Он продолжает ходить между Мэттом и моими родителями туда-сюда. Как будто я наблюдаю за матчем в пинг-понг. Вокруг сыплются обвинения, и теперь в игру упрёков вступает Мэтт. В данный момент я являюсь лишь сторонним зрителем, наблюдающим, как перед его глазами разыгрывается крушение этого поезда. Самое печальное то, что моё имя в этих спорах бросают так, как будто меня здесь даже нет.
Откашливаясь, я хочу привлечь его внимание.
— Я
Я подхожу к нему поближе.
— Не сейчас, Эльза, не сейчас.
Он всё ещё заметно потрясён, уставившись в землю, вместо того, чтобы посмотреть прямо на меня. Я ничего не добилась, кажется, ему более интересна эта перебранка с моими родителями.
Мой отец без остановки оскорбляет Миху с помощью моей любимой мамы, и это только ещё больше расстраивает Мэтта. Что приводит к ещё большим крикам и воплям между ними.
Интересно, заметят ли они, если я уйду? Скорее всего, нет.
— Да пошли вы все, НИКТО из вас не понимает, через что я прошла. Я единственная из вас была беременной... и одинокой... в шестнадцать лет. ТОЛЬКО У МЕНЯ был мой ребёнок.
— Наш ребёнок, — говорит он полный раскаяния.
Мне не составляет проблем посмотреть Михе в глаза, но по какой-то причине ему трудно сделать то же самое со мной. Очень плохо.
— Да, наш ребёнок, но где был ты? — шепчу я, пытаясь высказать свою точку зрения настолько спокойно, насколько только могу. Его глаза вздрагивают, но на этот раз не оставляют моих.
Ответа нет.
Я продолжаю:
— Верно, не со мной. Нет, ты ушёл, не сказав и пары слов. Так зачем мне было идти к твоим родителям? Зачем, Миха? У меня никого не было. Моим собственным родителям было стыдно за свою дочь. Они были холодны, расчётливы и, словно багаж, отправили меня, чтобы вернуть сломанной и чертовски потерянной. А знаешь, что я получила, когда вернулась домой? Ничего. Ни объятий, ни "я люблю тебя". Я получила дерьмо, как будто ничего никогда не случалось.

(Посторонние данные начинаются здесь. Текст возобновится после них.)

import Mathlib
import Literature.Algebra.Polynomial.FischerInnerProduct
import Summits.CriticalPhenomena.Ising3DConformalLimit.Theses.HarmonicMomentsIsotropy
import Summits.CriticalPhenomena.Ising3DConformalLimit.Theorems.HarmonicMomentsIsotropyHarmonicDilution
import Summits.CriticalPhenomena.Ising3DConformalLimit.Theorems.HarmonicMomentsIsotropyHarmonicDilutionReynolds
import Summits.CriticalPhenomena.Ising3DConformalLimit.Theorems.HarmonicMomentsIsotropyDilutionTransferFischer
import HarnessLib

/-!
# Route HarmonicMomentsIsotropy — the rotation form of `HarmonicDilution`

Item `stmt-CriticalPhenomena-6034` (`HarmonicDilution`) asks that for every HARMONIC homogeneous
`Y` of degree `n ≥ 1` and every `m` the normalised moment
`a_{Y,m}(β) = ∑_x Y(x)|x|^{2m}G_β(x) / ∑_x |x|^{n+2m}G_β(x)` of the subcritical two-point function
`G_β = ⟨σ₀σ_x⟩^∅_β` on `ℤ³` tends to `0` as `β ↑ β_c(3)`.  This file gives the milestone a
harmonic-free form, the one a consumer proving rotation invariance of a limit object wants:

* `harmonicDilution_iff_rotationForm` — `HarmonicDilution` holds iff for EVERY homogeneous
  polynomial `P` (degree `p`, no harmonicity), every `m` and every pair `i, j`, the normalised
  moment of the infinitesimally rotated weight `(L_{ij}P)(x)|x|^{2m}`,
  `L_{ij} = xᵢ∂ⱼ - xⱼ∂ᵢ ∈ so(3)`, tends to `0`:
  `∑_x (L_{ij}P)(x)|x|^{2m}G_β(x) / ∑_x |x|^{p+2m}G_β(x) → 0` as `β ↑ β_c(3)` — i.e. every limit point
  of the normalised moment functionals `P ↦ ∑_x P(x)G_β(x)/M_{deg P}(β)` is annihilated by `so(3)`.

`⇒` (`rotationForm_of_harmonicDilution`): by the Fischer decomposition `P = ∑_t |x|^{2t}H_t`
(`fischer_decomposition`, Stein–Weiss IV.2.1) and `L_{ij}(|x|^{2t}H) = |x|^{2t}L_{ij}H`,
`[Δ, L_{ij}] = 0`, the rotated weight is a sum of harmonic weights `(L_{ij}H_t)|x|^{2(t+m)}` of
degrees `p - 2t ≥ 1` (the radial summand `t = p/2` is killed by `L_{ij}`), each governed by the
item.  `⇐` (`harmonicDilution_of_rotationForm`): the Casimir identity
`∑_{i<j} L_{ij}(L_{ij}Y) = -n(n+1)Y` for harmonic homogeneous `Y` of degree `n` exhibits `Y` as a
combination of doubly rotated homogeneous polynomials of the same degree.

The algebra of the angular-momentum operators on `ℝ[X₀,X₁,X₂]` comes first
(`isHomogeneous_angMom`, `laplacian_angMom`, `angMom_rsq_pow_mul`, `angMom_casimir`); the lattice
side uses only summability of polynomial moments below `β_c` (`summable_polyMoment`).
-/

namespace Summit.CriticalPhenomena.Ising3DConformalLimit.Theorems
/-- Row T's hypothesis is SATISFIABLE (not vacuous): `t·θ_E` is a root of the twist's cubic in `L_E` … -/
theorem aeval_twist_twoDivisionRoot (E : WeierstrassCurve ℚ) (t : ℚ) :
    aeval (algebraMap ℚ (twoDivisionAlgebra E) t * twoDivisionRoot E) (twoDivisionUCubic (E.quadraticTwist t)) = 0 := by
  have h0 : aeval (twoDivisionRoot E) (X ^ 3 + C E.b₂ * X ^ 2 + C (8 * E.b₄) * X + C (16 * E.b₆)) = 0 := by
    rw [show (X ^ 3 + C E.b₂ * X ^ 2 + C (8 * E.b₄) * X + C (16 * E.b₆) : ℚ[X]) = twoDivisionUCubic E from rfl,
      AdjoinRoot.aeval_eq, AdjoinRoot.mk_self]
  rw [twoDivisionUCubic_quadraticTwist]
  simp only [map_add, map_mul, map_pow, map_ofNat, aeval_C, aeval_X] at h0 ⊢
  linear_combination (algebraMap ℚ (twoDivisionAlgebra E) t) ^ 3 * h0

/-- … so `ψ := AdjoinRoot.liftAlgHom` exists with `ψ(θ_{E^{(t)}}) = t·θ_E` (for every `t`). -/
theorem exists_algHom_twist_twoDivisionRoot (E : WeierstrassCurve ℚ) (t : ℚ) :
    ∃ ψ : twoDivisionAlgebra (E.quadraticTwist t) →ₐ[ℚ] twoDivisionAlgebra E,
      ψ (twoDivisionRoot (E.quadraticTwist t)) = algebraMap ℚ (twoDivisionAlgebra E) t * twoDivisionRoot E :=
  ⟨AdjoinRoot.liftAlgHom _ (Algebra.ofId ℚ _) _ (by simpa [Polynomial.aeval_def] using aeval_twist_twoDivisionRoot E t),
    by simp [twoDivisionRoot]⟩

Как ты думаешь, что я чувствовала?
Я сохраняла свой тон настолько спокойным, насколько могла, тоска в моих глазах отчаянно пыталась добраться до Михи.
Он выглядит так, будто хочет обнять меня, но не делает этого. Лишь его брат нарушает наш миг молчания, когда никто не посмел заговорить.
— О, Эльза, — говорит Мэтт, чтобы утешить меня.
Мои родители приостановили свои оскорбления, вместо этого начав пялиться на меня так, будто я сошла с ума. Миха смотрит в землю, положив руку на заднюю часть шеи. Он борется, чёрт возьми, если бы он только знал, каково было нам всем. Я смотрю на каждого из них. Обалдеть, никто не говорит ни слова. Не уверена, чего я ожидала, но явно не этого. В этот раз я нахожусь прямо перед Михой, стоящим возле Мэтта.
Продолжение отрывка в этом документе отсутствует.